Transcribe the records below exactly as written, from the opening line through the line that contains "(the parabolic at".

◆ ◆ ◆ ◆

import Summits.BirchSwinnertonDyer.BirchSwinnertonDyer.Theorems.ManinLocalTwoThreeShimuraQuotientCuspidalInertia
import Summits.BirchSwinnertonDyer.Rank1Residual.ManinAdditive.KummerDiamondShapeLaws
import HarnessLib

/-!
# E-es-184 `DiamondCharacterConductorLaw` (LEMMA M) IS A THEOREM: the diamond character `ϖ : (ℤ/N)ˣ ↠ Λ₀(f)/Λ₁(f)` has conductor
# `M(N) = ∏_{p^v ∥ N} p^{⌈v/2⌉}` — `d_γ ≡ ±1 (mod M(N)) ⟹ {∞, γ∞}_f ∈ Λ₁(f)`
(route `ManinLocalTwoThree`, crux C2 `ManinOddAtFour` stmt-BirchSwinnertonDyer-22967; cell bsd-f2-manin, prover p2 gen 21; es g38 MEMO-es §59.2, the support row
of the Kummer–diamond line; `--supports stmt-BirchSwinnertonDyer-22967`)

The tree's `…ShimuraQuotientCuspidalInertia` (LEAD p1 g15) proves, for EVERY factorisation `N = u²v`, that `d_γ ≡ ±1 (mod uv)` forces `{∞, γ∞}_f ∈ Λ₁(f)`
(the parabolic at the cusp `1/u`).  es g38's LEMMA M (row E-es-184 `KummerDiamond.DiamondCharacterConductorLaw`, `…/ManinAdditive/KummerDiamondShapeLaws.lean`)
is the optimal instance `u = ∏ p^{⌊v_p/2⌋}`, `v = ∏ p^{v_p mod 2}`, for which `uv = ∏ p^{⌈v_p/2⌉} = ceilSqrtLevel N`.  This file supplies that
factorisation (`exists_sq_mul_eq_ceilSqrtLevel`, elementary bookkeeping on `Nat.factorization`) and the row BY NAME (`diamondCharacterConductorLaw_holds`).
UNCONDITIONAL; used by es's EXCLUSION THEOREM (§59.5 STEP 2).  Nothing about C2, Manin's conjecture or BSD is proved by this.  No definitions, no sorry.
[cite: Manin1972, Prop. 1.4 / Thm. 1.6 (parabolic elements have zero period)] [cite: LingOesterle1991, §1 and Thm. 1 (the conductor of the Shimura subgroup)]
-/

set_option autoImplicit false
-- lint-debt: the directory name repeats the summit name (sibling precedent `ManinLocalTwoThreeShimuraQuotientCuspidalInertia.lean`)
set_option linter.dupNamespace false

noncomputable section

open scoped MatrixGroups
open CongruenceSubgroup Literature.NumberTheory.EllipticCurves Literature.NumberTheory.EllipticCurves.ModularForms
open Summit.BirchSwinnertonDyer.Rank1Residual.ManinAdditive.KummerDiamond

namespace Summit.BirchSwinnertonDyer.BirchSwinnertonDyer.Theorems.ManinLocalTwoThree.DiamondConductor

/-! ## §1 `N = u²v` with `uv = ceilSqrtLevel N` -/

/-- **The square-root factorisation of the level**: `N = u²·v` with `u = ∏ p^{⌊v_p/2⌋}`, `v = ∏ p^{v_p mod 2}`, and `u·v = ∏ p^{⌈v_p/2⌉} = ceilSqrtLevel N`.
[folklore] -/
theorem exists_sq_mul_eq_ceilSqrtLevel {N : ℕ} (hN : N ≠ 0) :
    ∃ u v : ℕ, u ≠ 0 ∧ N = u ^ 2 * v ∧ u * v = ceilSqrtLevel N := by
  refine ⟨N.factorization.prod fun p k => p ^ (k / 2), N.factorization.prod fun p k => p ^ (k % 2), ?_, ?_, ?_⟩
  · rw [Finsupp.prod]
    exact Finset.prod_ne_zero_iff.mpr fun p hp =>
      pow_ne_zero _ (Nat.prime_of_mem_primeFactors (Nat.support_factorization N ▸ hp)).ne_zero
  · conv_lhs => rw [← Nat.prod_factorization_pow_eq_self hN]
    rw [sq, ← Finsupp.prod_mul, ← Finsupp.prod_mul]
    refine Finsupp.prod_congr fun p _ ↦ ?_
    rw [← pow_add, ← pow_add]
    congr 1
    omega
  · rw [ceilSqrtLevel, ← Finsupp.prod_mul]
    refine Finsupp.prod_congr fun p _ ↦ ?_
    rw [← pow_add]
    congr 1
    omega

/-! ## §2 E-es-184 BY NAME -/

/-- **E-es-184 `DiamondCharacterConductorLaw` (LEMMA M) HOLDS**: for every `f ∈ S₂(Γ₀(N))` and `γ ∈ Γ₀(N)` with lower-right entry `≡ ±1 (mod ceilSqrtLevel N)`,
`{∞, γ∞}_f ∈ Λ₁(f)` — the tree's cuspidal-inertia lemmas (`cuspSymbol_mem_periodLatticeGamma1_of_apply_eq_one_mod` / `…_neg_one_mod`, the parabolic at the
cusp `1/u`) at the square-root factorisation of §1.  UNCONDITIONAL. [cite: Manin1972, Prop. 1.4 / Thm. 1.6] [cite: LingOesterle1991, §1 and Thm. 1] -/
theorem diamondCharacterConductorLaw_holds : DiamondCharacterConductorLaw := by
  intro N _ f γ hd
  obtain ⟨u, v, hu, hNuv, huv⟩ := exists_sq_mul_eq_ceilSqrtLevel (NeZero.ne N)
  have hN : (N : ℤ) = (u : ℤ) ^ 2 * v := by exact_mod_cast hNuv
  -- transport the congruence from `ZMod (ceilSqrtLevel N)` to `ZMod (u * v)`
  set d : ℤ := ((γ : SL(2, ℤ)) 1 1 : ℤ) with hddef
  rcases hd with h | h
  · have hdvd : ((ceilSqrtLevel N : ℕ) : ℤ) ∣ 1 - d := (ZMod.intCast_eq_intCast_iff_dvd_sub d 1 _).mp (by simpa using h)
    rw [← huv] at hdvd
    have h' : ((d : ℤ) : ZMod (u * v)) = 1 := by
      have := (ZMod.intCast_eq_intCast_iff_dvd_sub d 1 (u * v)).mpr hdvd
      simpa using this
    exact cuspSymbol_mem_periodLatticeGamma1_of_apply_eq_one_mod f hu hN γ h'
  · have hdvd : ((ceilSqrtLevel N : ℕ) : ℤ) ∣ -1 - d := (ZMod.intCast_eq_intCast_iff_dvd_sub d (-1) _).mp (by simpa using h)
    rw [← huv] at hdvd
    have h' : ((d : ℤ) : ZMod (u * v)) = -1 := by
      have := (ZMod.intCast_eq_intCast_iff_dvd_sub d (-1) (u * v)).mpr hdvd
      simpa using this
    exact cuspSymbol_mem_periodLatticeGamma1_of_apply_eq_neg_one_mod f hu hN γ h'

end Summit.BirchSwinnertonDyer.BirchSwinnertonDyer.Theorems.ManinLocalTwoThree.DiamondConductor

end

◆ ◆ ◆ ◆

▶ [Written reply]:
import Summits.BirchSwinnertonDyer.BirchSwinnertonDyer.Theorems.ManinLocalTwoThreeShimuraQuotientCuspidalInertia
import Summits.BirchSwinnertonDyer.Rank1Residual.ManinAdditive.KummerDiamondShapeLaws
import HarnessLib

/-!
# E-es-184 `DiamondCharacterConductorLaw` (LEMMA M) IS A THEOREM: the diamond character `ϖ : (ℤ/N)ˣ ↠ Λ₀(f)/Λ₁(f)` has conductor
# `M(N) = ∏_{p^v ∥ N} p^{⌈v/2⌉}` — `d_γ ≡ ±1 (mod M(N)) ⟹ {∞, γ∞}_f ∈ Λ₁(f)`
(route `ManinLocalTwoThree`, crux C2 `ManinOddAtFour` stmt-BirchSwinnertonDyer-22967; cell bsd-f2-manin, prover p2 gen 21; es g38 MEMO-es §59.2, the support row
of the Kummer–diamond line; `--supports stmt-BirchSwinnertonDyer-22967`)

The tree's `…ShimuraQuotientCuspidalInertia` (LEAD p1 g15) proves, for EVERY factorisation `N = u²v`, that `d_γ ≡ ±1 (mod uv)` forces `{∞, γ∞}_f ∈ Λ₁(f)`
(the parabolic at the cusp `1/u`).  es g38's LEMMA M (row E-es-184 `KummerDiamond.DiamondCharacterConductorLaw`, `…/ManinAdditive/KummerDiamondShapeLaws.lean`)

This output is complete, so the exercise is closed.